Abb.	Name	Proposing Paper
DSA	Distance-Based SA	Kim et. al., ICSE 2019 / arXiv (*)
LSA	Likelihood-Based SA (based on Kernel-Density estimation)	Kim et. al., ICSE 2019 / arXiv
MDSA	Mahalanobis-Distance based SA	Kim et. al., ESEC/FSE 2020 / arXiv
MLDSA	Multimodal-LSA (based on Gaussion-Mixture model)	Kim et. al., AST 2021
MultiModal	Generic, abstract composition of multiple SA, e.g. for per-class SA and MMDSA
MMDSA	Multimodal-MDSA	Kim et. al., AST 2021

(*) Implementation partially based on Weiss et. al., ICSE-W 2021. If you use our implementation of DSA, you should cite that paper as well.

Usage Example

The basic usage is deliberately kept simple, and should be easy to understand given the following examples:

# Create a LSA or MDSA instance 
sa = LSA(train_activations)  # Or MDSA(train_activations)
surprises = sa(test_activations)

# DSA in addition also requires the predicted labels
sa = DSA(train_activations, train_predictions)
surprises = sa(test_activations, test_predictions)

# MLSA requires a specification of the number of components in the Gaussian Mixture Model
sa = MLSA(train_activations, num_components=3)
surprises = sa(test_activations)

Example usages of Muli-Modal Surprise Adequacy.

# Per-Class SA (as recommended in classification problems), here as an example for MDSA
sa = MultiModalSA.build_by_class(train_activations, train_predictions, lambda x,y: MDSA(x))
# num_threads is optional, executes modals in parallel
surprises = sa(test_activations, num_threads=4)

# Multi-Modal MDSA (using k-means for clustering)
#   Check constructor signature for plenty optional params regarding k-means.
sa = MultiModalSA.build_by_class(train_activations) 
surprises = sa(test_activations, num_threads=4)

Mapping surpise adequacies to surprise profiles

While based on our empirical results we do not recommend it, you may somtimes want to use coverage profiles instead of surprise adequacies (see our paper for details).
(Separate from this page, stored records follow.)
import Mathlib.Data.Real.Basic
import Mathlib.Tactic.Linarith
import Mathlib.Tactic.Ring
import Mathlib.Tactic.Positivity
import HarnessLib

/-!
# B′-forest, arithmetic core: the chord of `E₃` along a root pair at a separating vertex

Support file for the Sahi programme (`--supports stmt-CriticalPhenomena-4575`, prover prim-sahi-p2 gen 19).  No definitions, no named
facts, no sorries; pure real arithmetic (standard axioms).  Memo `prim-sahi-p2/PROOF-E3.md` (28s)–(28u), (29d), (29n); lead g120's FC §8 (root pairs
at a separating vertex, 'B′-forest').

**Setting.**  Root `s`, root pair `e = s(s,x)` of weight `p` at an unmarked vertex `x` whose removal splits the environment forest into a side
`L ∋ a` and a side `R ∋ b, c` (no positive pairs between `L` and `R`).  With `e` deleted the two blocks `L ∪ {s,x}` and `R ∪ {s,x}` are independent
and meet in `{s, x}`; write (block `L`, port `x`, target `a`) `m_a = P(s↔a)`, `D_a = P(x↔a ∧ s↮x)`, `H_a = P(s↔a ∧ s↮x)`, `A_L = P(s↮x)`, and (block `R`,
port `x`, targets `b, c`) `m_b, m_c, m_bc = P(s↔b ∧ s↔c)`, `D_b, D_c, D_bc`, `Ξ_b = P(x↔b ∧ s↮x ∧ s↔c)`, `Ξ_c`, `H_b, H_c, H_bc = P(s↔b ∧ s↔c ∧ s↮x)`,
`A_R`.  The seven moments of the root-connection events `A = {s↔a}, B, C` are then (2-separator dictionary, `A = A_L ∨ (S_R ∧ F_a)`,
`B = B_R ∨ (S_L ∧ F_b)`, …; exact check gen19 `bprime2.py`, 50/50 apex-forests, all seven moments at four values of `p`):
under `w[e↦0]`  `P(A) = m_a + D_a(1−A_R)`, `P(B) = m_b + D_b(1−A_L)`, `P(AB) = H_a m_b + D_a(m_b − H_b) + (m_a − H_a)(m_b + D_b)`,
`P(BC) = A_L m_bc + (1−A_L)(m_bc + S)`, `P(ABC) = H_a m_bc + D_a(m_bc − H_bc) + (m_a − H_a)(m_bc + S)` (`S = Ξ_b + Ξ_c + D_bc`); under `w[e↦1]`
(`s ≡ x`) `P(A) = m_a + D_a`, `P(B) = m_b + D_b`, `P(AB) = P(A)P(B)`, `P(BC) = m_bc + S`, `P(ABC) = P(A)P(BC)`; under `w` each moment is the
`p`-mixture.  **Identity** (`rootPairChord_poly`, by `ring`): with `V₁ = A_L·(D_a·Ψ_R + D_bD_c·Br_a)` — `Ψ_R` the two-target functional of
`IncStar.psi_nonneg` on the `R`-block, `Br_a = D_a + 2H_a − A_L(m_a + D_a)` the branch-lemma slack of `IncStar.branchLemma` on the `L`-block — and
`V₀ = V₁ + 3Δ_AΔ_BΔ_C` (`Δ_A = D_aA_R`, `Δ_B = D_bA_L`, `Δ_C = D_cA_L`; `V_t = −f″(t)/2` for the cubic `f(p) = E₃`):
`E₃(w) − [(1−p)E₃(w[e↦0]) + pE₃(w[e↦1])] = p(1−p)/3 · [(2−p)V₀ + (1+p)V₁]`.
Hence (`rootPairChord_nonneg_real`) the chord inequality — indeed concavity of `p ↦ E₃` on `[0,1]` — along every such root pair of an
apex-forest follows from `Ψ_R ≥ 0` ((I2′)-tree) and `Br_a ≥ 0` (branch lemma), both proved in the tree ('B′-forest ⟸ (I2′)-tree + (L2)-tree +
switching lemma' of the lead, with `(L2) + switching = Br_a` in root-connection form).  The event-level file (the 2-separator dictionary) is left
to the successor; this file is its `ring`/`nlinarith` core.
-/

namespace Summit.CriticalPhenomena.PercolationContinuityZ3.Theorems

namespace IncStar

/-- **The root-pair chord identity at a separating vertex** (block-moment form; see the file header). [this work] -/
theorem rootPairChord_poly (p ma Da Ha AL mb mc mbc Db Dc Dbc Xb Xc Hb Hc Hbc AR : ℝ) :
    (2 * ((1 - p) * (Ha * mbc + Da * (mbc - Hbc) + (ma - Ha) * (mbc + (Xb + Xc + Dbc))) + p * ((ma + Da) * (mbc + (Xb + Xc + Dbc))))
        + ((1 - p) * (ma + Da * (1 - AR)) + p * (ma + Da)) * ((1 - p) * (mb + Db * (1 - AL)) + p * (mb + Db))
          * ((1 - p) * (mc + Dc * (1 - AL)) + p * (mc + Dc))
        - (((1 - p) * (ma + Da * (1 - AR)) + p * (ma + Da)) * ((1 - p) * (AL * mbc + (1 - AL) * (mbc + (Xb + Xc + Dbc))) + p * (mbc + (Xb + Xc + Dbc)))
          + ((1 - p) * (mb + Db * (1 - AL)) + p * (mb + Db)) * ((1 - p) * (Ha * mc + Da * (mc - Hc) + (ma - Ha) * (mc + Dc)) + p * ((ma + Da) * (mc + Dc)))
          + ((1 - p) * (mc + Dc * (1 - AL)) + p * (mc + Dc)) * ((1 - p) * (Ha * mb + Da * (mb - Hb) + (ma - Ha) * (mb + Db)) + p * ((ma + Da) * (mb + Db)))))
      - ((1 - p) * (2 * (Ha * mbc + Da * (mbc - Hbc) + (ma - Ha) * (mbc + (Xb + Xc + Dbc)))
            + (ma + Da * (1 - AR)) * (mb + Db * (1 - AL)) * (mc + Dc * (1 - AL))
            - ((ma + Da * (1 - AR)) * (AL * mbc + (1 - AL) * (mbc + (Xb + Xc + Dbc)))
              + (mb + Db * (1 - AL)) * (Ha * mc + Da * (mc - Hc) + (ma - Ha) * (mc + Dc))
              + (mc + Dc * (1 - AL)) * (Ha * mb + Da * (mb - Hb) + (ma - Ha) * (mb + Db))))
        + p * (2 * ((ma + Da) * (mbc + (Xb + Xc + Dbc))) + (ma + Da) * (mb + Db) * (mc + Dc)
            - ((ma + Da) * (mbc + (Xb + Xc + Dbc)) + (mb + Db) * ((ma + Da) * (mc + Dc)) + (mc + Dc) * ((ma + Da) * (mb + Db)))))
    = p * (1 - p) / 3 * ((2 - p) * (AL * (Da * (AR * (Xb + Xc + Dbc) - Db * Dc + Db * (Dc + Hc - AR * (mc + Dc)) + Dc * (Db + Hb - AR * (mb + Db)))
            + Db * Dc * (Da + 2 * Ha - AL * (ma + Da))) + 3 * ((Da * AR) * (Db * AL) * (Dc * AL)))
        + (1 + p) * (AL * (Da * (AR * (Xb + Xc + Dbc) - Db * Dc + Db * (Dc + Hc - AR * (mc + Dc)) + Dc * (Db + Hb - AR * (mb + Db)))
            + Db * Dc * (Da + 2 * Ha - AL * (ma + Da))))) := by
  ring

/-- **B′-forest, arithmetic form.**  The chord of `E₃` along the root pair is nonnegative once `Ψ_R ≥ 0` and `Br_a ≥ 0`. [this work] -/
theorem rootPairChord_nonneg_real (p ma Da Ha AL mb mc mbc Db Dc Dbc Xb Xc Hb Hc Hbc AR : ℝ) (hp0 : 0 ≤ p) (hp1 : p ≤ 1)
    (hAL : 0 ≤ AL) (hAR : 0 ≤ AR) (hDa : 0 ≤ Da) (hDb : 0 ≤ Db) (hDc : 0 ≤ Dc)
    (hPsi : 0 ≤ AR * (Xb + Xc + Dbc) - Db * Dc + Db * (Dc + Hc - AR * (mc + Dc)) + Dc * (Db + Hb - AR * (mb + Db)))
    (hBr : AL * (ma + Da) ≤ Da + 2 * Ha) :
    (1 - p) * (2 * (Ha * mbc + Da * (mbc - Hbc) + (ma - Ha) * (mbc + (Xb + Xc + Dbc)))
            + (ma + Da * (1 - AR)) * (mb + Db * (1 - AL)) * (mc + Dc * (1 - AL))
            - ((ma + Da * (1 - AR)) * (AL * mbc + (1 - AL) * (mbc + (Xb + Xc + Dbc)))
              + (mb + Db * (1 - AL)) * (Ha * mc + Da * (mc - Hc) + (ma - Ha) * (mc + Dc))
              + (mc + Dc * (1 - AL)) * (Ha * mb + Da * (mb - Hb) + (ma - Ha) * (mb + Db))))
        + p * (2 * ((ma + Da) * (mbc + (Xb + Xc + Dbc))) + (ma + Da) * (mb + Db) * (mc + Dc)
            - ((ma + Da) * (mbc + (Xb + Xc + Dbc)) + (mb + Db) * ((ma + Da) * (mc + Dc)) + (mc + Dc) * ((ma + Da) * (mb + Db))))
    ≤ 2 * ((1 - p) * (Ha * mbc + Da * (mbc - Hbc) + (ma - Ha) * (mbc + (Xb + Xc + Dbc))) + p * ((ma + Da) * (mbc + (Xb + Xc + Dbc))))
        + ((1 - p) * (ma + Da * (1 - AR)) + p * (ma + Da)) * ((1 - p) * (mb + Db * (1 - AL)) + p * (mb + Db))
          * ((1 - p) * (mc + Dc * (1 - AL)) + p * (mc + Dc))
        - (((1 - p) * (ma + Da * (1 - AR)) + p * (ma + Da)) * ((1 - p) * (AL * mbc + (1 - AL) * (mbc + (Xb + Xc + Dbc))) + p * (mbc + (Xb + Xc + Dbc)))
          + ((1 - p) * (mb + Db * (1 - AL)) + p * (mb + Db)) * ((1 - p) * (Ha * mc + Da * (mc - Hc) + (ma - Ha) * (mc + Dc)) + p * ((ma + Da) * (mc + Dc)))
          + ((1 - p) * (mc + Dc * (1 - AL)) + p * (mc + Dc)) * ((1 - p) * (Ha * mb + Da * (mb - Hb) + (ma - Ha) * (mb + Db)) + p * ((ma + Da) * (mb + Db)))) := by
  have key := rootPairChord_poly p ma Da Ha AL mb mc mbc Db Dc Dbc Xb Xc Hb Hc Hbc AR
  have hV1 : 0 ≤ AL * (Da * (AR * (Xb + Xc + Dbc) - Db * Dc + Db * (Dc + Hc - AR * (mc + Dc)) + Dc * (Db + Hb - AR * (mb + Db)))
      + Db * Dc * (Da + 2 * Ha - AL * (ma + Da))) :=
    mul_nonneg hAL (add_nonneg (mul_nonneg hDa hPsi) (mul_nonneg (mul_nonneg hDb hDc) (by linarith)))
  have hD3 : 0 ≤ 3 * ((Da * AR) * (Db * AL) * (Dc * AL)) :=
    mul_nonneg (by norm_num) (mul_nonneg (mul_nonneg (mul_nonneg hDa hAR) (mul_nonneg hDb hAL)) (mul_nonneg hDc hAL))
  have h2 : 0 ≤ (2 - p) * (AL * (Da * (AR * (Xb + Xc + Dbc) - Db * Dc + Db * (Dc + Hc - AR * (mc + Dc)) + Dc * (Db + Hb - AR * (mb + Db)))
      + Db * Dc * (Da + 2 * Ha - AL * (ma + Da))) + 3 * ((Da * AR) * (Db * AL) * (Dc * AL))) :=
    mul_nonneg (by linarith) (add_nonneg hV1 hD3)
  have h3 : 0 ≤ (1 + p) * (AL * (Da * (AR * (Xb + Xc + Dbc) - Db * Dc + Db * (Dc + Hc - AR * (mc + Dc)) + Dc * (Db + Hb - AR * (mb + Db)))
      + Db * Dc * (Da + 2 * Ha - AL * (ma + Da)))) := mul_nonneg (by linarith) hV1
  have h4 : 0 ≤ p * (1 - p) / 3 := div_nonneg (mul_nonneg hp0 (by linarith)) (by norm_num)
  nlinarith [mul_nonneg h4 (add_nonneg h2 h3), key]

end IncStar

end Summit.CriticalPhenomena.PercolationContinuityZ3.Theorems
This can be achieved as follows:

mapper =  SurpriseCoverageMapper(
  buckets, # int. Number of buckets for the coverage profile
  limit, # float. Upper limit for the coverage profile
  overflow_bucket # boolean. Use one bucket for "surprises > limit"
)
profile = mapper.get_coverage_profile(surprises)

Recommendations

DSA

DSA scales badly to large training sets. Hence, a few recommendations:

Use a subset of the training set activations

In a related paper, we showed that using a subset of the training set activations can help to drastically improve runtime of DSA while providing similar results. You can either do that when collection the activations, or pass set the parameters subsampling (expects a float between 0 and 1) and subsampling_seed (expects an integer) when creating a dnn-tip DSA instance.

Use parallel computation.

dnn-tip provides a parallel implementation of DSA, thus parallelizing the computation is simple as a user, but you should fine-tune the parameters to meet your systems abilities (RAM, most importantly). Set the parameters badge_size (default: 10) when creating the DSA instance, and set num_threads when calculating DSA to a positive integer. Example:

sa = DSA(train_activations, train_predictions, badge_size=10)
surprises = sa(test_activations, test_predictions, num_threads=4)

Also, in practice, it can be useful to increase SWAP-memory to defend against crashes due to short peak-loads.

LSA

The KDE used is not numerically stable. Our implementation takes various steps to increase stability, and where not possible attempts to fail gracefully (returning surprise 0). Still, in practice, you might be better off using a MDSA, which is faster, stable and shows similar results, but numerically stable and at higher prediction-time performance.